| Provided records |
/-! ### Family statics: one modulus and one bound on the compact `[0, t₁] × 𝕋³` -/

/-- **Uniform quadratic modulus along a jointly continuous family.** For `g` jointly continuous on
`ℝ × 𝕋³` and `κ > 0` there is ONE `C ≥ 0` with `g s x − g s y ≤ κ + C · dist_{𝕋³}(y, x)²` for all
`s ∈ [0, t₁]` (Heine–Cantor and boundedness on the compact `[0,t₁] × 𝕋³`; the sup-distance of
`(s, x)` and `(s, y)` is `dist x y ≤ dist_{𝕋³}`). [folklore] -/
theorem wrf_sub_le_quad_family {g : ℝ → T3 → ℝ} (hg : Continuous (Function.uncurry g)) (t₁ : ℝ)
    {κ : ℝ} (hκ : 0 < κ) :
    ∃ C : ℝ, 0 ≤ C ∧ ∀ s ∈ Icc 0 t₁, ∀ x y : T3,
      g s x - g s y ≤ κ + C * Torus.euclidDist y x ^ 2 := by
  have hK : IsCompact (Icc (0 : ℝ) t₁ ×ˢ (univ : Set T3)) := isCompact_Icc.prod isCompact_univ
  obtain ⟨B₀, hB₀⟩ := hK.exists_bound_of_continuousOn hg.continuousOn
  obtain ⟨ℓ, hℓ, huc⟩ := Metric.uniformContinuousOn_iff.1
    (hK.uniformContinuousOn_of_continuous hg.continuousOn) κ hκ
  have hB : ∀ s ∈ Icc (0 : ℝ) t₁, ∀ z : T3, |g s z| ≤ max B₀ 0 := fun s hs z => by
    have h := hB₀ (s, z) (Set.mk_mem_prod hs (mem_univ _))
    rw [Real.norm_eq_abs, Function.uncurry_apply_pair] at h
    exact h.trans (le_max_left _ _)
  refine ⟨2 * max B₀ 0 / ℓ ^ 2, by positivity, fun s hs x y => ?_⟩
  have hmem : ∀ z : T3, (s, z) ∈ Icc (0 : ℝ) t₁ ×ˢ (univ : Set T3) := fun z =>
    Set.mk_mem_prod hs (mem_univ _)
  have hnn : 0 ≤ 2 * max B₀ 0 / ℓ ^ 2 * Torus.euclidDist y x ^ 2 := by positivity
  by_cases hd : Torus.euclidDist y x < ℓ
  · have hxy : dist ((s, x) : ℝ × T3) (s, y) < ℓ := by
      rw [Prod.dist_eq, dist_self, max_eq_right dist_nonneg, dist_eq_norm]
      exact (Torus.norm_sub_le_euclidDist_holds x y).trans_lt (by rwa [Torus.euclidDist_comm])
    have h := huc _ (hmem x) _ (hmem y) hxy
    rw [Real.dist_eq, Function.uncurry_apply_pair, Function.uncurry_apply_pair] at h
    linarith [(le_abs_self _).trans_lt h]
  · rw [not_lt] at hd
    have h1 : g s x - g s y ≤ 2 * max B₀ 0 := by
      linarith [(abs_le.1 (hB s hs x)).2, (abs_le.1 (hB s hs y)).1]
    have h2 : 2 * max B₀ 0 ≤ 2 * max B₀ 0 / ℓ ^ 2 * Torus.euclidDist y x ^ 2 := by
      rw [div_mul_eq_mul_div, le_div_iff₀ (by positivity)]
      exact mul_le_mul_of_nonneg_left (pow_le_pow_left₀ hℓ.le hd 2) (by positivity)
    linarith

/-- **One upper bound along a jointly continuous family**: `f s x ≤ B` for all `s ∈ [0, t₁]`,
`x ∈ 𝕋³`, with `B > 0` (boundedness on the compact `[0,t₁] × 𝕋³`). [folklore] -/
theorem wrf_exists_forall_le_family {f : ℝ → T3 → ℝ} (hf : Continuous (Function.uncurry f))
    (t₁ : ℝ) : ∃ B : ℝ, 0 < B ∧ ∀ s ∈ Icc 0 t₁, ∀ x, f s x ≤ B := by
  have hK : IsCompact (Icc (0 : ℝ) t₁ ×ˢ (univ : Set T3)) := isCompact_Icc.prod isCompact_univ
  obtain ⟨C, hC⟩ := hK.exists_bound_of_continuousOn hf.continuousOn
  refine ⟨max C 1, zero_lt_one.trans_le (le_max_right _ _), fun s hs x => ?_⟩
  have h := hC (s, x) (Set.mk_mem_prod hs (mem_univ _))
  rw [Real.norm_eq_abs, Function.uncurry_apply_pair] at h
  exact ((le_abs_self _).trans h).trans (le_max_left _ _)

| What the exercise asks |
What you should output is every line of the records above, from the first through the line containing "have h := hB₀", unchanged.

| Result of the task |
/-! ### Family statics: one modulus and one bound on the compact `[0, t₁] × 𝕋³` -/

/-- **Uniform quadratic modulus along a jointly continuous family.** For `g` jointly continuous on
`ℝ × 𝕋³` and `κ > 0` there is ONE `C ≥ 0` with `g s x − g s y ≤ κ + C · dist_{𝕋³}(y, x)²` for all
`s ∈ [0, t₁]` (Heine–Cantor and boundedness on the compact `[0,t₁] × 𝕋³`; the sup-distance of
`(s, x)` and `(s, y)` is `dist x y ≤ dist_{𝕋³}`). [folklore] -/
theorem wrf_sub_le_quad_family {g : ℝ → T3 → ℝ} (hg : Continuous (Function.uncurry g)) (t₁ : ℝ)
    {κ : ℝ} (hκ : 0 < κ) :
    ∃ C : ℝ, 0 ≤ C ∧ ∀ s ∈ Icc 0 t₁, ∀ x y : T3,
      g s x - g s y ≤ κ + C * Torus.euclidDist y x ^ 2 := by
  have hK : IsCompact (Icc (0 : ℝ) t₁ ×ˢ (univ : Set T3)) := isCompact_Icc.prod isCompact_univ
  obtain ⟨B₀, hB₀⟩ := hK.exists_bound_of_continuousOn hg.continuousOn
  obtain ⟨ℓ, hℓ, huc⟩ := Metric.uniformContinuousOn_iff.1
    (hK.uniformContinuousOn_of_continuous hg.continuousOn) κ hκ
  have hB : ∀ s ∈ Icc (0 : ℝ) t₁, ∀ z : T3, |g s z| ≤ max B₀ 0 := fun s hs z => by
    have h := hB₀ (s, z) (Set.mk_mem_prod hs (mem_univ _))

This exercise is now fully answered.